Job environments determine the software the is preinstalled in the operating environment for the job workers. Now, in addition to our pre-built deep learning environments, you can now select environments with specific versions of popular deep learning frameworks. Selecting the correct environment will save you time setting up your environment and minimize the amount of space required for each worker. The space required by the base environment is free and does not count towards your storage quota, but modifications to the environment will. If your model needs a specific version of PyTorch or Tensorflow, be sure to select the version specific environment, since downgrading PyTorch or Tensorflow can consume a large amount of space (10GB+).

The Base Environment option in the Environment section of the job form has now been expanded into 3 separate fields.

  1. Python Version: The Python version of the conda environment that forms the base of the environment. All base environments contain a wide variety of popular data science, machine learning, and GPU-acceleration libraries. Only Python 3.6 and 3.7 environments are currently available.

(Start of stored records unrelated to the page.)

import Literature.NumberTheory.Automorphic.RankinSelbergTowerFinitenessGauss
import Literature.NumberTheory.Automorphic.AdelicVectorHeightCompact
import Literature.NumberTheory.Automorphic.RankinSelbergTorusEulerExact
import Literature.NumberTheory.Automorphic.DirichletApproximationInfiniteAdele
import Literature.NumberTheory.Automorphic.UnitIdeleArchPushforward
import HarnessLib

/-!
# The Schwartz factor of the `GL_2` torus integrand on the maximal compact subgroup

Topic `NumberTheory/Automorphic`; namespace `Literature.NumberTheory.Automorphic`. Theorems only; part of
the plumbing of the Kirillov `L²`-bound into the bad-place Rankin–Selberg torus integral at `s = 1`
(the `n ≤ 2` case of the named fact `JacquetShalika1981_partialPairL_pole_of_eq_conj`). The Schwartz
factor `Φ(e_2 diag(a) k)`, `Φ = Φ_∞^{Gauss} ⊗ 𝟙_{𝒪̂²}`, `k ∈ K = K_∞ GL_2(𝒪̂)`, is controlled by the
second torus coordinate `a₁` alone, uniformly in `k`:

* `valued_snd_le_one_of_standardTestFun_lastRow_ne_zero` — `Φ(e_2 diag(a) k) ≠ 0` forces
  `|a₁|_v ≤ 1` at every finite place (`e_2 k` is primitive at `v`);
* `norm_ringEquiv_mixedSpace_le` — `‖ι(y)‖ ≤ R` once `‖y_w‖ ≤ R` for all `w ∣ ∞`
  (`ι : K_∞ ≅ ℝ^{r₁} × ℂ^{r₂}` is componentwise isometric);
* `standardTestFun_gauss_lastRow_le` (**main**) —
  `Φ(e_2 diag(a) k) ≤ C_K · exp(-‖ι(a_{1,∞})‖ / √2)` with `C_K = e^{‖T⁻¹‖²/4}` the constant of
  `gaussArchTestFun_le_mul_jsArchTestFun` (the archimedean row norms `vecArchNorm` are `K`-invariant,
  `AdelicVectorHeightCompact`).

## References

* H. Jacquet, J. A. Shalika, Amer. J. Math. 103 (1981), §4 [JacquetShalikaAJM1981].
* R. Godement, *Domaines fondamentaux des groupes arithmétiques*, Sém. Bourbaki 257 (1962/63), §1.2.
-/

noncomputable section

open MeasureTheory NumberField NumberField.InfinitePlace NumberField.InfinitePlace.Completion NumberField.mixedEmbedding IsDedekindDomain Matrix Set
open scoped MatrixGroups NNReal Classical
open Literature.NumberTheory.GaloisRepresentations (ideleGroup)

namespace Literature.NumberTheory.Automorphic

section PhiBound

variable {K : Type} [Field K] [NumberField K]

/-- `lastEntry a = a 1` in rank `2`. [folklore] -/
theorem lastEntry_two (a : Fin 2 → ideleGroup K) : lastEntry a = a 1 := by
  unfold lastEntry
  rw [dif_pos (by norm_num : 0 < 2)]
  rfl

/-- **`Φ(e_2 diag(a) k) ≠ 0` forces `|a₁|_v ≤ 1`** at every finite place, for `k ∈ K`. [folklore] -/
theorem valued_snd_le_one_of_standardTestFun_lastRow_ne_zero (Φinf : (Fin 2 → InfiniteAdeleRing K) → ℝ)
    {a : Fin 2 → ideleGroup K} (k : ↥(maximalCompactAdelic 2 K))
    (h : standardTestFun 2 K Φinf (lastRow 2 K (glDiagonal 2 (AdeleRing (𝓞 K) K) a *
      (show GL (Fin 2) (AdeleRing (𝓞 K) K) from (k : (AdelicGroupData.gl 2 K).Adelic)))) ≠ 0)
    (v : HeightOneSpectrum (𝓞 K)) :
    Valued.v (((a 1 : ideleGroup K) : AdeleRing (𝓞 K) K).2 v) ≤ 1 := by
  obtain ⟨j, hj⟩ := exists_valued_lastRow_eq_one (K := K) (v := v) (by norm_num : 0 < 2) k
  have hle := standardTestFun_ne_zero_valued_le_one (v := v) Φinf h j
  rw [lastRow_glDiagonal_mul, lastEntry_two, Pi.smul_apply, smul_eq_mul] at hle
  have e : ((((a 1 : ideleGroup K) : AdeleRing (𝓞 K) K) * lastRow 2 K (show GL (Fin 2) (AdeleRing (𝓞 K) K) from
      (k : (AdelicGroupData.gl 2 K).Adelic)) j).2 v) =
      ((a 1 : ideleGroup K) : AdeleRing (𝓞 K) K).2 v * (lastRow 2 K (show GL (Fin 2) (AdeleRing (𝓞 K) K) from
        (k : (AdelicGroupData.gl 2 K).Adelic)) j).2 v := rfl
  rw [e, map_mul, hj, mul_one] at hle
  exact hle

/-- **`‖ι(y)‖ ≤ R` once all `‖y_w‖ ≤ R`** (`ι = ringEquiv_mixedSpace` is componentwise isometric). [folklore] -/
theorem norm_ringEquiv_mixedSpace_le (y : InfiniteAdeleRing K) {R : ℝ} (hR : 0 ≤ R) (h : ∀ w, ‖y w‖ ≤ R) :
    ‖InfiniteAdeleRing.ringEquiv_mixedSpace K y‖ ≤ R := by
  refine max_le ?_ ?_
  · refine (pi_norm_le_iff_of_nonneg hR).2 fun w => ?_
    have h1 : ‖y w.1‖ = ‖(InfiniteAdeleRing.ringEquiv_mixedSpace K y).1 w‖ := by
      rw [InfiniteAdeleRing.ringEquiv_mixedSpace_apply]
      exact ((AddMonoidHomClass.isometry_iff_norm _).1 (isometry_extensionEmbeddingOfIsReal w.2) _).symm
    rw [← h1]; exact h w.1
  · refine (pi_norm_le_iff_of_nonneg hR).2 fun w => ?_
    have h1 : ‖y w.1‖ = ‖(InfiniteAdeleRing.ringEquiv_mixedSpace K y).2 w‖ := by
      rw [InfiniteAdeleRing.ringEquiv_mixedSpace_apply]
      exact ((AddMonoidHomClass.isometry_iff_norm _).1 (isometry_extensionEmbedding w.1) _).symm
    rw [← h1]; exact h w.1

/-- The archimedean row norm of `e_2` is `1`. [folklore] -/
theorem vecArchNorm_lastBasisVec_two (w : InfinitePlace K) : vecArchNorm K w (lastBasisVec 2 K) = 1 := by
  have h0 : lastBasisVec 2 K 0 = 0 := by simp [lastBasisVec]
  have h1 : lastBasisVec 2 K 1 = 1 := by simp [lastBasisVec]
  rw [vecArchNorm, Fin.sum_univ_two, h0, h1]
  have e0 : ((0 : AdeleRing (𝓞 K) K).1 w) = 0 := rfl
  have e1 : ((1 : AdeleRing (𝓞 K) K).1 w) = 1 := rfl
  rw [e0, e1, nnnorm_zero, nnnorm_one]
  simp

/-- **The archimedean row norm of `e_2 diag(a) k` at `w` is `‖a_{1,w}‖`** for `k ∈ K`. [folklore] -/
theorem vecArchNorm_lastRow_glDiagonal_mul {a : Fin 2 → ideleGroup K} {k : GL (Fin 2) (AdeleRing (𝓞 K) K)}
    (hk : k ∈ maximalCompactAdelic 2 K) (w : InfinitePlace K) :
    vecArchNorm K w (lastRow 2 K (glDiagonal 2 (AdeleRing (𝓞 K) K) a * k)) = ‖((a 1 : ideleGroup K) : AdeleRing (𝓞 K) K).1 w‖₊ := by
  rw [lastRow_glDiagonal_mul, lastEntry_two, vecArchNorm_smul, lastRow, vecArchNorm_vecMul_of_mem_standardMaximalCompactGL hk,
    vecArchNorm_lastBasisVec_two, mul_one]

/-- `vecArchNorm_w x ≤ √2 ‖x_∞‖` in rank `2`. [folklore] -/
theorem vecArchNorm_le_sqrt_two_mul_norm_vecInfinitePart (w : InfinitePlace K) (x : Fin 2 → AdeleRing (𝓞 K) K) :
    (vecArchNorm K w x : ℝ) ≤ Real.sqrt 2 * ‖vecInfinitePart K 2 x‖ := by
  have hi : ∀ i, ‖(x i).1 w‖ ≤ ‖vecInfinitePart K 2 x‖ := fun i =>
    (norm_apply_le_norm_ringEquiv_mixedSpace K (x i).1 w).trans (norm_le_pi_norm (vecInfinitePart K 2 x) i)
  rw [vecArchNorm, Real.coe_sqrt, NNReal.coe_sum, Fin.sum_univ_two]
  simp only [NNReal.coe_pow, coe_nnnorm]
  have h0 := hi 0
  have h1 := hi 1
  have hn : 0 ≤ ‖vecInfinitePart K 2 x‖ := norm_nonneg _
  calc Real.sqrt (‖(x 0).1 w‖ ^ 2 + ‖(x 1).1 w‖ ^ 2) ≤ Real.sqrt (2 * ‖vecInfinitePart K 2 x‖ ^ 2) := by
        refine Real.sqrt_le_sqrt ?_
        nlinarith [norm_nonneg ((x 0).1 w), norm_nonneg ((x 1).1 w)]
    _ = Real.sqrt 2 * ‖vecInfinitePart K 2 x‖ := by
        rw [Real.sqrt_mul (by norm_num : (0 : ℝ) ≤ 2), Real.sqrt_sq hn]

variable (K) in
/-- The constant `C_K = e^{‖T⁻¹‖²/4}` of `gaussArchTestFun_le_mul_jsArchTestFun` in rank `2`. [folklore] -/
def gaussJsConst : ℝ :=
  Real.exp (‖((toEuclidean (E := Fin 2 → mixedSpace K)).symm :
    EuclideanSpace ℝ (Fin (Module.finrank ℝ (Fin 2 → mixedSpace K))) →L[ℝ] (Fin 2 → mixedSpace K))‖ ^ 2 / 4)

/-- `C_K > 0`. [folklore] -/
theorem gaussJsConst_pos : 0 < gaussJsConst K := Real.exp_pos _

/-- **The Schwartz factor on `K` is controlled by `a_{1,∞}`**:
`Φ(e_2 diag(a) k) ≤ C_K exp(-‖ι(a_{1,∞})‖/√2)` for `k ∈ K`, `Φ = Φ_∞^{Gauss} ⊗ 𝟙_{𝒪̂²}`. [cite: JacquetShalikaAJM1981, §4] -/
theorem standardTestFun_gauss_lastRow_le {a : Fin 2 → ideleGroup K} {k : GL (Fin 2) (AdeleRing (𝓞 K) K)}
    (hk : k ∈ maximalCompactAdelic 2 K) :
    standardTestFun 2 K (gaussArchTestFun 2 K) (lastRow 2 K (glDiagonal 2 (AdeleRing (𝓞 K) K) a * k)) ≤
      gaussJsConst K * Real.exp (-(‖((archUnitsOfIdele K (a 1) : (mixedSpace K)ˣ) : mixedSpace K)‖ / Real.sqrt 2)) := by
  classical
  set x := lastRow 2 K (glDiagonal 2 (AdeleRing (𝓞 K) K) a * k) with hx
  have hC := gaussJsConst_pos (K := K)
  -- `Φ ≤ C Φ_js`
  have h1 : standardTestFun 2 K (gaussArchTestFun 2 K) x ≤ gaussJsConst K * standardTestFun 2 K (jsArchTestFun 2 K) x := by
    rw [← standardTestFun_const_mul]
    exact standardTestFun_mono (fun z => gaussArchTestFun_le_mul_jsArchTestFun 2 K z) x
  refine h1.trans (mul_le_mul_of_nonneg_left ?_ hC.le)
  -- `Φ_js ⊗ 𝟙 (x) ≤ exp(-‖x_∞‖) ≤ exp(-‖ι(a_{1,∞})‖/√2)`
  have h2 : standardTestFun 2 K (jsArchTestFun 2 K) x ≤ Real.exp (-‖vecInfinitePart K 2 x‖) := by
    unfold standardTestFun
    split_ifs
    · exact le_rfl
    · exact (Real.exp_pos _).le
  refine h2.trans (Real.exp_le_exp.2 (neg_le_neg ?_))
  rw [div_le_iff₀ (Real.sqrt_pos.2 (by norm_num : (0 : ℝ) < 2)), mul_comm]
  -- `‖ι(a_{1,∞})‖ ≤ max_w ‖a_{1,w}‖ = max_w vecArchNorm_w x ≤ √2 ‖x_∞‖`
  rw [coe_archUnitsOfIdele]
  refine norm_ringEquiv_mixedSpace_le _ (by positivity) fun w => ?_
  have h3 := vecArchNorm_le_sqrt_two_mul_norm_vecInfinitePart w x
  rw [hx, vecArchNorm_lastRow_glDiagonal_mul hk w, coe_nnnorm] at h3
  exact h3

end PhiBound

end Literature.NumberTheory.Automorphic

  2. Framework: The primary deep learning framework to be used. If you do not have specific version requirements for your model, select Deep Learning. Otherwise, select the major framework you intend to use to see the available versions.

  • Deep Learning: All supported frameworks are installed using their latest version compatible with the Python version selected: Tensorflow, PyTorch, MXNet.
  • PyTorch: Select this option if your model code requires a specific version of PyTorch
  • Tensorflow: Select this option if your model code requires a specific version of Tensorflow
  • MXNet: Select this option if your model code requires a specific version of MXNet
  1. Framework Version: The version of major framework selected.

These new options are available as environment selection for both notebook and training jobs, and you can select these new environments as the default environment for each job type on the Account Settings page.